L’Erodion e la tomba di Erode nel deserto

L’Erodion fu identificato la prima volta con certezza nel 1838 dallo studioso americano Edward Robinson.

Dopo aver scalato la montagna e paragonato le sue osservazioni con quelle dello storico ebreo-romano Giuseppe Flavio del primo secolo, Robinson giunse alla conclusione che tutti quei dettagli non lasciavano dubbi che fosse l’Erodion, dove il tiranno giudeo trovò il suo ultimo riposo. L’osservazione di Robinson fu confermata verso la fine del medesimo secolo da Conrad Schick, il famoso architetto e archeologo tedesco che condusse ampi sopralluoghi a Gerusalemme e nelle zone circostanti.

Dove il re con precisione fu sepolto Giuseppe Flavio non lo dice.

Alla fine del 1800 la tomba di Erode è diventata uno dei trofei più contesi dell’archeologia biblica, e per più di un secolo gli archeologi perlustrarono la zona. Infine, nel 2007, Ehud Netzer della Hebrew University ha annunciato che dopo 35 anni di scavi archeologici e di ricerche ha trovato il luogo dove riposa Erode.
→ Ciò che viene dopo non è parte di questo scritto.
import Literature.AnabelianGeometry.AbsoluteAnabelian.AbsCuspCohomologyKerProofs
import Literature.AnabelianGeometry.AbsoluteAnabelian.AbsTopIII.CurveModelSchemaWitnesses
import Literature.AnabelianGeometry.AbsoluteAnabelian.MLFGaloisTypeProofs
import HarnessLib

/-!
# [AbsCusp] Prop. 2.1 (ii), exactness clause (`AbsCusp.Prop_2_1_ii_ker`, `AbsCusp.Prop_2_1_ii_model`;
# FACT-LIST F-0042, F-0043): INSTANCE FORMS

S. Mochizuki, *Absolute anabelian cuspidalizations of proper hyperbolic curves*, J. Math. Kyoto Univ. **47**
(2007), Prop. 2.1 (ii) p. 36 of the held copy (`paper:doi-10-1215-kjm-1250281022`): "restricting cohomology
classes of `Π_{U_S}` to the various `I_x[U_S]`, for `x ∈ S`, yields a natural exact sequence
`1 → (k^×)^∧ → H¹(Π_{U_S}, M_X) → ⊕_{x∈S} Ẑ†`".  Cell abc-iut, block F, seat abc-iut-f-053 (gen 4), KEY row
INST59H3.  PROOF-ONLY companion of `AbsCuspCohomology.lean` (abc-iut-L4-t16; imported via abc-iut-f-054's
`AbsCuspCohomologyKerProofs`, never edited; no definition, no instance).

THE ROWS.  `Prop_2_1_ii_ker r q I` (typed via inflation–restriction: a class of `H¹(Π_{U_S}, M_X)` vanishes on
every `I_x` iff it vanishes on `Δ_{U_S}`) is a PREDICATE on a presentation `r : Π_{U_S} → Π_{U_x}`,
`q : Π_{U_x} → Π_X` and a family `I : S → Subgroup Π_{U_S}`; `Prop_2_1_ii_model M` is its (M)-form over the
`CurveModel` interface.  abc-iut-F-lit's kernel census (`plan/LF-KERNEL-STATUS.tsv` col. 14) holds the closure
refuters (abc-iut-f-054 `not_forall_prop_2_1_ii_ker`, `not_forall_prop_2_1_ii_model`: a junk presentation with
CENTRAL cuspidal kernel) and CONDITIONAL closers only (`prop_2_1_ii_ker_of_exists_eq_geom`,
`prop_2_1_ii_ker_of_oneCusp`; `prop_2_1_ii_model_of_prop_1_4_i'_of_oneCusp`).  This file states instance forms
with conclusion HEAD the row and 0 hypotheses:

* `AbsCusp.prop_2_1_ii_ker_geomFamily r q` — over EVERY presentation `(r, q)`: for the one-member family
  `I := Δ_{U_S}` the predicate holds (both sides of the `iff` coincide; f-054's degenerate criterion
  `prop_2_1_ii_ker_of_exists_eq_geom`).  DEGENERATE: `Δ` itself as "the inertia group of the one cusp".
* `AbsCusp.prop_2_1_ii_ker_toyModel k H` — AT THE NAMED TOY INTERFACE of abc-iut-f-076 (`toyExt k H`:
  `Π := G_k × H ↠ G_k`; presentation `r = q :=` "kill the `H`-factor" `toyKill k H`; the single cusp `topCusps`
  with `D = Π`, so `I = D ∩ Δ = Δ = {1} × H`): the predicate holds for the toy cusp's inertia family — again
  because that inertia group IS `Δ`.
* `AbsCusp.prop_2_1_ii_model_toyModel k H` — the (M)-form F-0043 HOLDS at `CurveModelSchemaWitness.toyModel k H`
  (one curve, all presentations `U_S = U_x = X = U` with `res = toyKill`), for every `k`, `H`, outright.
* NON-VACUITY at `(k, H) = (ℚ_2, Ẑ)`: `AbsCusp.prop_2_1_ii_model_toyModel_binders` — every hypothesis binder of
  the (M)-form is inhabited there: `U` is "scheme-like" (`True`), the single cusp IS a cyclotome presentation
  (abc-iut-f-076 `isCyclotomePresentation_toyModel_zHat`: `I ≅ Ẑ`, cuspidal kernel = closed normal closure of
  `I`, cuspidally central extension), `ℚ_2` is an MLF (`isMLF_padic`), and the cusp is rational
  (`isRational_topCusps`).  So the toy instance is not a vacuous certificate.

HONEST LABEL: every instance here is DEGENERATE (the inertia family contains `Δ` itself, which makes the
exactness clause tautological) — statements about OUR typing; the arithmetic content of Prop. 2.1 (ii)
(`H¹(Δ_X, M_X)^{G_k} = 0`, a weight argument over an MLF) is neither used nor claimed; at the intended (étale
`π₁`) instance the rows stay NAMED INPUTS.  Refuted-as-schema ≠ refuted-in-print; typed ≠ proved; nothing here
bears on the disputed [IUTchIII] Cor. 3.12; no side taken.
-/

noncomputable section

open CategoryTheory
open scoped Pointwise

namespace Literature.AnabelianGeometry.AbsoluteAnabelian

namespace AbsCusp

open AbsTopIII AbsTopIII.CurveModelSchemaWitness

universe u

/-! ### F-0042 over every presentation: the family `{Δ_{U_S}}` -/

/-- **F-0042, INSTANCE FORM over every presentation** `r : Π_{U_S} → Π_{U_x}`, `q : Π_{U_x} → Π_X`
(DEGENERATE): for the one-member family `I := Δ_{U_S}`, `Prop_2_1_ii_ker r q I` holds — "vanishes on every
member" and "vanishes on `Δ_{U_S}`" are the same clause (f-054's `prop_2_1_ii_ker_of_exists_eq_geom`).
[cite: MochizukiAbsCusp2007, Prop 2.1 (ii) p.36] -/
theorem prop_2_1_ii_ker_geomFamily {E' E F : FundamentalExtension.{u}} (r : E' ⟶ E) (q : E ⟶ F) :
    Literature.AnabelianGeometry.AbsoluteAnabelian.AbsCusp.Prop_2_1_ii_ker r q
      (fun _ : PUnit.{u + 1} => E'.geom) :=
  prop_2_1_ii_ker_of_exists_eq_geom r q _ (fun _ => le_rfl) ⟨PUnit.unit, rfl⟩

/-! ### F-0042 / F-0043 at the named toy interface `toyModel k H` -/

variable (k : Type) [Field k] [CharZero k] (H : ProfiniteGrp.{0})

/-- **F-0042 AT THE NAMED TOY INTERFACE** (`toyExt k H`: `Π := G_k × H ↠ G_k`, presentation
`r = q := toyKill k H`, the single cusp `topCusps` with `D = Π`, `I = Δ = {1} × H`): `Prop_2_1_ii_ker` holds for
the inertia family of the toy cusp, since that inertia group IS `Δ` (`Icusp_topCusps`).  DEGENERATE toy
instance. [cite: MochizukiAbsCusp2007, Prop 2.1 (ii) p.36] -/
theorem prop_2_1_ii_ker_toyModel :
    Literature.AnabelianGeometry.AbsoluteAnabelian.AbsCusp.Prop_2_1_ii_ker (toyKill k H) (toyKill k H)
      (fun c : (topCusps (toyExt k H)).Cusp => (topCusps (toyExt k H)).Icusp c) :=
  prop_2_1_ii_ker_of_exists_eq_geom _ _ _ (fun c => (topCusps (toyExt k H)).Icusp_le_geom c)
    ⟨PUnit.unit, Icusp_topCusps (toyExt k H) PUnit.unit⟩

/-- **F-0043 AT THE NAMED TOY INTERFACE `CurveModelSchemaWitness.toyModel k H`** (one curve `U` over `k`,
`Π := G_k × H ↠ G_k`, one cusp with `D = Π`, `res := toyKill`): the (M)-form `Prop_2_1_ii_model` HOLDS — for
every presentation `U_S = U_x = X = U` of the toy model the conclusion is `prop_2_1_ii_ker_toyModel`, whatever
the hypotheses.  DEGENERATE toy instance (for `(k, H) = (ℚ_2, Ẑ)` every hypothesis binder is inhabited:
`prop_2_1_ii_model_toyModel_binders`); the printed Prop. 2.1 (ii) is untouched.
[cite: MochizukiAbsCusp2007, Prop 2.1 (ii) p.36] -/
theorem prop_2_1_ii_model_toyModel :
    Literature.AnabelianGeometry.AbsoluteAnabelian.AbsCusp.Prop_2_1_ii_model (toyModel k H) :=
  fun _ _ _ _ _ _ _ _ _ _ => prop_2_1_ii_ker_toyModel k H

/-! ### Non-vacuity of the toy instance at `(k, H) = (ℚ_2, Ẑ)` -/

/-- **The hypothesis binders of `Prop_2_1_ii_model (toyModel ℚ_2 Ẑ)` are all inhabited** at the presentation
`U ⊆ U ⊆ U` and the single cusp: `U` is scheme-like, the cusp IS a cyclotome presentation of `U ⊆ U`
(abc-iut-f-076 `isCyclotomePresentation_toyModel_zHat`: rational, `I ≅ Ẑ`, cuspidal kernel `= Δ =` closed
normal closure of `I`, cuspidally central), the base `ℚ_2` is an MLF (`isMLF_padic`), and every cusp of `U` is
rational (`isRational_topCusps`).  Hence `prop_2_1_ii_model_toyModel ℚ_[2] ZHat` is NOT a vacuous certificate.
[cite: MochizukiAbsCusp2007, Prop 2.1 (ii) p.36] -/
theorem prop_2_1_ii_model_toyModel_binders :
    (toyModel ℚ_[2] ZHat).IsScheme PUnit.unit ∧
      (toyModel ℚ_[2] ZHat).IsCyclotomePresentation (Ux := PUnit.unit) (X := PUnit.unit) trivial PUnit.unit ∧
        IsMLF ((toyModel ℚ_[2] ZHat).base PUnit.unit) ∧
          (∀ c : ((toyModel ℚ_[2] ZHat).cusps PUnit.unit).Cusp,
            ((toyModel ℚ_[2] ZHat).cusps PUnit.unit).IsRational c) ∧
            Literature.AnabelianGeometry.AbsoluteAnabelian.AbsCusp.Prop_2_1_ii_model (toyModel ℚ_[2] ZHat) :=
  ⟨trivial, isCyclotomePresentation_toyModel_zHat ℚ_[2] PUnit.unit, isMLF_padic 2,
    fun c => isRational_topCusps _ c, prop_2_1_ii_model_toyModel ℚ_[2] ZHat⟩

end AbsCusp

end Literature.AnabelianGeometry.AbsoluteAnabelian

end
Jodi Magness, archeologa del Dipartimento di Studi Religiosi dell’Università del Nord Carolina a Chapel Hill, che ha scavato in altri siti dove sovrintendeva ai progetti di costruzione, ha dichiarato che in termini di ampiezza, qualità di decorazione e importanza di posizione, è difficile pensare ad ogni altra conclusione. Ken Holum, archeologo e storico dell’Università del Maryland, che ha curato la mostra itinerante smithsoniana “Il Sogno del Re Erode”, suggerisce di essere prudenti quando non c’è un’iscrizione che identifica o altri dettagli espliciti, anche se personalmente crede che Netzer abbia davvero scoperto la tomba di Erode.

L’Erodion non è solo un sito archeologico attivo ma anche, dalla fine degli anni ‘60, un parco nazionale.

All’inizio degli anni ‘80, prima che la prima intifada tramutasse la West Bank in campo di battaglia, Erodion attraeva circa 250.000 persone l’anno.

Ai piedi della montagna i resti di un complesso reale, conosciuto come la parte bassa dell’Erodion, si estendono per quasi 40 acri. Le abitazioni, i giardini e le stalle sono scomparsi ; la struttura più riconoscibile è un’immensa piscina, che misura 78,50 m 53,50 m, abbellita con un blocco centrale sporgente.

La fortezza una volta raggiungeva quasi i 35 m di altezza ed era circondata da doppie mura concentriche con quattro torri ai punti cardinali. Oltre ai quartieri residenziali, il palazzo più in alto aveva un triclinio e un bagno che si caratterizza per un soffitto a cupola di pietre grezze con oculus.

Oltre le mura si possono ammirare i villaggi arabi e gli insediamenti israeliani in tre direzioni. Ma verso est la coltivazione si ferma bruscamente non appena il deserto compare, svanendo alla vista del Mar Morto, e poi risalendo di nuovo seguendo le montagne della Giordania. Perché Erode avrebbe dovuto costruire una simile fortezza ai confini con il deserto ?

Il sito, tuttavia, aveva un’evidente valore strategico, di profondo significato per Erode. Nato intorno al 73 a.C., fu il governatore della Galilea quando, nel 40 a.C., i parti conquistarono la Giudea (poi sotto controllo romano) e nominarono un nuovo re, Mattatia Antigono. Erode, probabilmente più astuto che leale dichiarò alleanza a Roma e fuggì da Gerusalemme con più di 5.000 persone – la sua famiglia e un contingente di uomini – durante la notte.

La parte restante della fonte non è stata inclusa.